THE RECORDS: Begin

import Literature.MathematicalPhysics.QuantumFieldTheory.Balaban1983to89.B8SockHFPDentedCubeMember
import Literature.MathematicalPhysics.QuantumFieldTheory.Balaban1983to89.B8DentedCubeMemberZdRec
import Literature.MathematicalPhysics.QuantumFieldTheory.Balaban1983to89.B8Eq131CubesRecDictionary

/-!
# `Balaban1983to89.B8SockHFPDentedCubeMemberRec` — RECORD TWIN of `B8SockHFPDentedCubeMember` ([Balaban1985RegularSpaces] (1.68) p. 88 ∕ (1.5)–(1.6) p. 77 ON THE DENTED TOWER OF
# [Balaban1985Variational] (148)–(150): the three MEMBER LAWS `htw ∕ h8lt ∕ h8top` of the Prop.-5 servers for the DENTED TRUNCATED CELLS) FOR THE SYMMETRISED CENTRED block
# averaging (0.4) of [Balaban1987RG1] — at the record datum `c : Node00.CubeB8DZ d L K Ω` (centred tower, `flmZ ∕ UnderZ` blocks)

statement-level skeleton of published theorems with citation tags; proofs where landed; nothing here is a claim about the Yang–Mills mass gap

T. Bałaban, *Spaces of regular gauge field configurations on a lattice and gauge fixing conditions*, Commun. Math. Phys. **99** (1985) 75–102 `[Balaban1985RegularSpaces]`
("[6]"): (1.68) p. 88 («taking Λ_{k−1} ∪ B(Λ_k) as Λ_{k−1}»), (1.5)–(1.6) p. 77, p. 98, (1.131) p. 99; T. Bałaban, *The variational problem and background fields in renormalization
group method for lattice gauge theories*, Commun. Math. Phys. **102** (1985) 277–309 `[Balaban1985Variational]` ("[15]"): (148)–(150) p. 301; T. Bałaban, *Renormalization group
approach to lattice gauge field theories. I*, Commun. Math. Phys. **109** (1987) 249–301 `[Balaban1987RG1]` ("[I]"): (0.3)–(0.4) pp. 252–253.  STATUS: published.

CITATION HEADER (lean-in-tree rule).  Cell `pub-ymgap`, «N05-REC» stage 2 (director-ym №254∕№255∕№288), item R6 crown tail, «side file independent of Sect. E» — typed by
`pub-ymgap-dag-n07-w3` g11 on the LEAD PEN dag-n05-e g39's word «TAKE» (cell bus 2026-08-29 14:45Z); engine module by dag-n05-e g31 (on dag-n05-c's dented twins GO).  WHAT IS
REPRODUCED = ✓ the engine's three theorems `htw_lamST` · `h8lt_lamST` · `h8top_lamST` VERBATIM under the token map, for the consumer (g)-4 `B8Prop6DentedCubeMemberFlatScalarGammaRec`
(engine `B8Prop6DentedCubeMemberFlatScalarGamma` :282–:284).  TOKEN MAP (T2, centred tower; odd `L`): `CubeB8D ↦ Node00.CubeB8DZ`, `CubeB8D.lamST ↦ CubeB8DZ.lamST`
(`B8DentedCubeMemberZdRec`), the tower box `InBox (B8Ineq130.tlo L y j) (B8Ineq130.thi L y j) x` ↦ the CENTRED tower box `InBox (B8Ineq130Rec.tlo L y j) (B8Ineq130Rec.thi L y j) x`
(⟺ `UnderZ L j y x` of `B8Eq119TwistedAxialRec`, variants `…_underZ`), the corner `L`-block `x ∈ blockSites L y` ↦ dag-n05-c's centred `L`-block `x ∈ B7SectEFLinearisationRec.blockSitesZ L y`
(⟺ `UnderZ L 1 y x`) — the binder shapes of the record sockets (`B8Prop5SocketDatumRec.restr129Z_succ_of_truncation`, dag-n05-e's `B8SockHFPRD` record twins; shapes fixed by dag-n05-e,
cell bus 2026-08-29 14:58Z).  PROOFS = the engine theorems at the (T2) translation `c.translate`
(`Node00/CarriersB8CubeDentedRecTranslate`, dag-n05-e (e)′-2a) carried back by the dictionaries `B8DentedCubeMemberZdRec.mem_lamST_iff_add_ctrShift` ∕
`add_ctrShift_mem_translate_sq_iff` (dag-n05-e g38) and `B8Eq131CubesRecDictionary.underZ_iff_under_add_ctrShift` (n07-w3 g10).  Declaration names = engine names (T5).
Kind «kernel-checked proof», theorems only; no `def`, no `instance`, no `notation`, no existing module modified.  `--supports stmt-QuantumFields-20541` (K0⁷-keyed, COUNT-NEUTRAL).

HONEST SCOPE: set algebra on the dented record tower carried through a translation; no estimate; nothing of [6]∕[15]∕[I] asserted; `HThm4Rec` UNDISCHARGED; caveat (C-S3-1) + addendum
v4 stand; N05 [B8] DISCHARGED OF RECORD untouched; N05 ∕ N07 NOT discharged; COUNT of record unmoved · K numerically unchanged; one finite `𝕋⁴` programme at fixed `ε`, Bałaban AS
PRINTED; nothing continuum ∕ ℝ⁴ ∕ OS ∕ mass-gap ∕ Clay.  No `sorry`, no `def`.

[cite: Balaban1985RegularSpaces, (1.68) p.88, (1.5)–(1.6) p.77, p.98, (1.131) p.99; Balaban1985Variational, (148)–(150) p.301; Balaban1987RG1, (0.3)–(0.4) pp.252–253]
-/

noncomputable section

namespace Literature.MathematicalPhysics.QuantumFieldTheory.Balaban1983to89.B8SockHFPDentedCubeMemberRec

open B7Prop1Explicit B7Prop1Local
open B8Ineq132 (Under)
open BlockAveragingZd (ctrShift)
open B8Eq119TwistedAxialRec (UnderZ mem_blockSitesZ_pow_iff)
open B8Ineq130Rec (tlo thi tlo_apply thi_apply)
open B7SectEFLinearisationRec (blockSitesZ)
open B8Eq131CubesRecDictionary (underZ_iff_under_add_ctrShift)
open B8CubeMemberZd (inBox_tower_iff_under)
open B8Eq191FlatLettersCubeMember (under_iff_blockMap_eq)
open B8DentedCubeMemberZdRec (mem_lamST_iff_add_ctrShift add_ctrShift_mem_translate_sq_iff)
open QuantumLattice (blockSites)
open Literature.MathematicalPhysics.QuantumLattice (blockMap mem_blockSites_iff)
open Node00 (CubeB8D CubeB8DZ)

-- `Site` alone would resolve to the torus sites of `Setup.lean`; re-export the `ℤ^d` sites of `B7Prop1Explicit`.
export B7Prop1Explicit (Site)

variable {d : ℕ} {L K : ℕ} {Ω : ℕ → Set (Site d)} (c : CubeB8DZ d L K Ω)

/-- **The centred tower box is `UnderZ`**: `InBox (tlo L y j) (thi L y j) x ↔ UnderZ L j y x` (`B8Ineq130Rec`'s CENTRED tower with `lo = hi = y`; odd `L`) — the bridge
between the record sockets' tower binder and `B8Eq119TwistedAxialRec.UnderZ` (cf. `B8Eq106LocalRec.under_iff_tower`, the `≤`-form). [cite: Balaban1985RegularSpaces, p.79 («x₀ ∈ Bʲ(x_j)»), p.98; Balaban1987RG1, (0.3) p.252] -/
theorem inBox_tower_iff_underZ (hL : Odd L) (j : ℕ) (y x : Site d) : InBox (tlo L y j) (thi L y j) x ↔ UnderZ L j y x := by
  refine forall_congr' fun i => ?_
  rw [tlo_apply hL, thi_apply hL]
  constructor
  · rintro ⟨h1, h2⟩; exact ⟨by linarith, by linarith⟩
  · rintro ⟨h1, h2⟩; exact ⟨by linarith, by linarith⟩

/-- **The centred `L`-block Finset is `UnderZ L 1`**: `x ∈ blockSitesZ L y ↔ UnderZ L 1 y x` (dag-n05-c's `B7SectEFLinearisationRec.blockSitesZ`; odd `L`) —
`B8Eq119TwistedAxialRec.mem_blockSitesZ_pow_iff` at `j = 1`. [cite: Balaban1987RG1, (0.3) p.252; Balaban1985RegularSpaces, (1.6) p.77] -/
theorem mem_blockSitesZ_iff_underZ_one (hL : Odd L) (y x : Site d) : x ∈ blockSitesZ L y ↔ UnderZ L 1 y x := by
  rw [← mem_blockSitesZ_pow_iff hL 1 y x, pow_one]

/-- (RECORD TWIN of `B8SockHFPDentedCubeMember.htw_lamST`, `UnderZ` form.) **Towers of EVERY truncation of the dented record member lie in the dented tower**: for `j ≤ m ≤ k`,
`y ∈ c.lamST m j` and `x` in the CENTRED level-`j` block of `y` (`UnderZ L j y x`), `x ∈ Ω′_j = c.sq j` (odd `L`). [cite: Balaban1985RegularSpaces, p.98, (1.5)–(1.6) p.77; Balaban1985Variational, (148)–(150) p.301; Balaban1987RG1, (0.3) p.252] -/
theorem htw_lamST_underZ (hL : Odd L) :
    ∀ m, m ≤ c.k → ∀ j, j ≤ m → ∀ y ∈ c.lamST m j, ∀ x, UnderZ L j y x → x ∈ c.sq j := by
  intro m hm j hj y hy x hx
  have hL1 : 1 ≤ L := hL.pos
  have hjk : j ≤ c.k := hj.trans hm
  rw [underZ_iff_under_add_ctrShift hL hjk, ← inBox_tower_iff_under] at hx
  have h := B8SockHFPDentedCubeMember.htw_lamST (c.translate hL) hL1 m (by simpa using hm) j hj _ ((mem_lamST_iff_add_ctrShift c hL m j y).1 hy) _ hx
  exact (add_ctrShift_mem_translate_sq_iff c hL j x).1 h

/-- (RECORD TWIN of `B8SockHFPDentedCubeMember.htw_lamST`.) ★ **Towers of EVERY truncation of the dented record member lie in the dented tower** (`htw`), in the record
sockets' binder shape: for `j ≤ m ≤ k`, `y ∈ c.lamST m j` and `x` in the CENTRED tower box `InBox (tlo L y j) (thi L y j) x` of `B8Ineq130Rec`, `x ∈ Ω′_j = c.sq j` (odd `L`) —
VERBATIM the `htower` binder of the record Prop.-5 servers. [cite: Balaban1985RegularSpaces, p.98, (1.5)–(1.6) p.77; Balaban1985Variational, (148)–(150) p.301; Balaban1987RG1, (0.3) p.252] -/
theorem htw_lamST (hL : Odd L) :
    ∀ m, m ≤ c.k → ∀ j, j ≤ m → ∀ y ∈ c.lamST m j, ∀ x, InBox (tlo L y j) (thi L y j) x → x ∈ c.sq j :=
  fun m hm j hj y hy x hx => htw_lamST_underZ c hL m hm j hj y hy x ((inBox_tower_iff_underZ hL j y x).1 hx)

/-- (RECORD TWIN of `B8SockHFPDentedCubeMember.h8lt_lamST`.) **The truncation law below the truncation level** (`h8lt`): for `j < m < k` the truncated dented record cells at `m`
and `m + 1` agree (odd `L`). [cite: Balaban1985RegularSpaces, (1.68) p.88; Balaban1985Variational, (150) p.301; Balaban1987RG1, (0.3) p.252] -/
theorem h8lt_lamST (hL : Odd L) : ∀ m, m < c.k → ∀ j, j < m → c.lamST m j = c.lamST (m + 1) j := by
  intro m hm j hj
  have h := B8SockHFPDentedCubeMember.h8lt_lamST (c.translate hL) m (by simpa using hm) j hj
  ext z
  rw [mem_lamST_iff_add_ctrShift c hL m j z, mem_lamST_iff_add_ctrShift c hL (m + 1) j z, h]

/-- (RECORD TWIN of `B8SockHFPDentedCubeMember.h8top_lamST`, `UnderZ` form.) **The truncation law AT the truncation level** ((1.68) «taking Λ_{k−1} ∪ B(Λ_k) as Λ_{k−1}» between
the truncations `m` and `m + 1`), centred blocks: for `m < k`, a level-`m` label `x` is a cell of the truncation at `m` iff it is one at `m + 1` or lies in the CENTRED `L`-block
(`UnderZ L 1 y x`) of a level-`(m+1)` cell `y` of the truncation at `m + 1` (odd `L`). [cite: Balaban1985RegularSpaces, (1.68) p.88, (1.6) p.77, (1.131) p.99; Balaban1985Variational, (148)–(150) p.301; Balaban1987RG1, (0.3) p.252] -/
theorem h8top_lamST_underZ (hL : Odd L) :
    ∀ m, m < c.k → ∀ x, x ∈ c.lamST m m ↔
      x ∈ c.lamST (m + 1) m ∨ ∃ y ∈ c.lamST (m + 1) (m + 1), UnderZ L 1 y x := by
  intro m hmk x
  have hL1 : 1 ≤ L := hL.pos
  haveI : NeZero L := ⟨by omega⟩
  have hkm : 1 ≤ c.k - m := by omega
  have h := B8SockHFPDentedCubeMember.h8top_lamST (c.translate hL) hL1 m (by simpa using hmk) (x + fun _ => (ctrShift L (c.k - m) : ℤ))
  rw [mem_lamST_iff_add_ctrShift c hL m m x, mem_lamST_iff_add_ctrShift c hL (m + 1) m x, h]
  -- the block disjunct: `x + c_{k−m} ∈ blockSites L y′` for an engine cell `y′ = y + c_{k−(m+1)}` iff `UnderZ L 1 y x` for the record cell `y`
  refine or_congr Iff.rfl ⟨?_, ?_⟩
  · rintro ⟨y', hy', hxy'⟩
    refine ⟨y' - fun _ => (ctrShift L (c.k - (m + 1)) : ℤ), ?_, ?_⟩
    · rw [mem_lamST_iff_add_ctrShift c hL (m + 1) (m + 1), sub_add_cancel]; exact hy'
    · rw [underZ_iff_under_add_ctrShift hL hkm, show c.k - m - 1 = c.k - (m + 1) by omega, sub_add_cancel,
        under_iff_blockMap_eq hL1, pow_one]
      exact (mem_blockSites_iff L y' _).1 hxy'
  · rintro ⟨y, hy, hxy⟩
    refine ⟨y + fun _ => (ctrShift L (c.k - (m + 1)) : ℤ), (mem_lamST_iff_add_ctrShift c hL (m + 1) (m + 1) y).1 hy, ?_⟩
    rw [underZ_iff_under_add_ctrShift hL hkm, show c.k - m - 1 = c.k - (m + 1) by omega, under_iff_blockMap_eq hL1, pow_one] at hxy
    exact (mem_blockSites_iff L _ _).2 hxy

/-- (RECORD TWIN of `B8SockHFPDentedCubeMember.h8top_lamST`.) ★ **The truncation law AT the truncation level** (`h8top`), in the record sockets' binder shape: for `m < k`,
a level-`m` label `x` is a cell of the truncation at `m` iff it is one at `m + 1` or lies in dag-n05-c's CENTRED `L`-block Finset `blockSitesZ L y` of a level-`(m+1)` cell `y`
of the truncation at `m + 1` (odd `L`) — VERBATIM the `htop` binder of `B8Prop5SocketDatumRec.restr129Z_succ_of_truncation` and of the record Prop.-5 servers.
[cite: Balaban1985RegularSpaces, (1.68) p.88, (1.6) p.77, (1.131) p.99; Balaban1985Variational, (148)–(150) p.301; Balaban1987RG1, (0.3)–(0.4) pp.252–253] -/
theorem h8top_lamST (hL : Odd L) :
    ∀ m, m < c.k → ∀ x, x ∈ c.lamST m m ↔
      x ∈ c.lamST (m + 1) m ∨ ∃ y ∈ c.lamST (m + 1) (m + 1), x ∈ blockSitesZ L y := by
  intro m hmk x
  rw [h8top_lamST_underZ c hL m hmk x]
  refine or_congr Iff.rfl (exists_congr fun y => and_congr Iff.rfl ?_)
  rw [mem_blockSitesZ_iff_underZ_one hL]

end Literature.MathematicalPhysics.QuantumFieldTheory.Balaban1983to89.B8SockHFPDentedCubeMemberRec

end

THE RECORDS: End

* [THE TASK] Could you return exactly the lines above from the line with "noncomputable section" to the line with "open Literature.MathematicalPhysics.QuantumLattice (blockMap", both included, and nothing else?

* [YOUR SOLUTION]
noncomputable section

namespace Literature.MathematicalPhysics.QuantumFieldTheory.Balaban1983to89.B8SockHFPDentedCubeMemberRec

open B7Prop1Explicit B7Prop1Local
open B8Ineq132 (Under)
open BlockAveragingZd (ctrShift)
open B8Eq119TwistedAxialRec (UnderZ mem_blockSitesZ_pow_iff)
open B8Ineq130Rec (tlo thi tlo_apply thi_apply)
open B7SectEFLinearisationRec (blockSitesZ)
open B8Eq131CubesRecDictionary (underZ_iff_under_add_ctrShift)
open B8CubeMemberZd (inBox_tower_iff_under)
open B8Eq191FlatLettersCubeMember (under_iff_blockMap_eq)
open B8DentedCubeMemberZdRec (mem_lamST_iff_add_ctrShift add_ctrShift_mem_translate_sq_iff)
open QuantumLattice (blockSites)
open Literature.MathematicalPhysics.QuantumLattice (blockMap mem_blockSites_iff)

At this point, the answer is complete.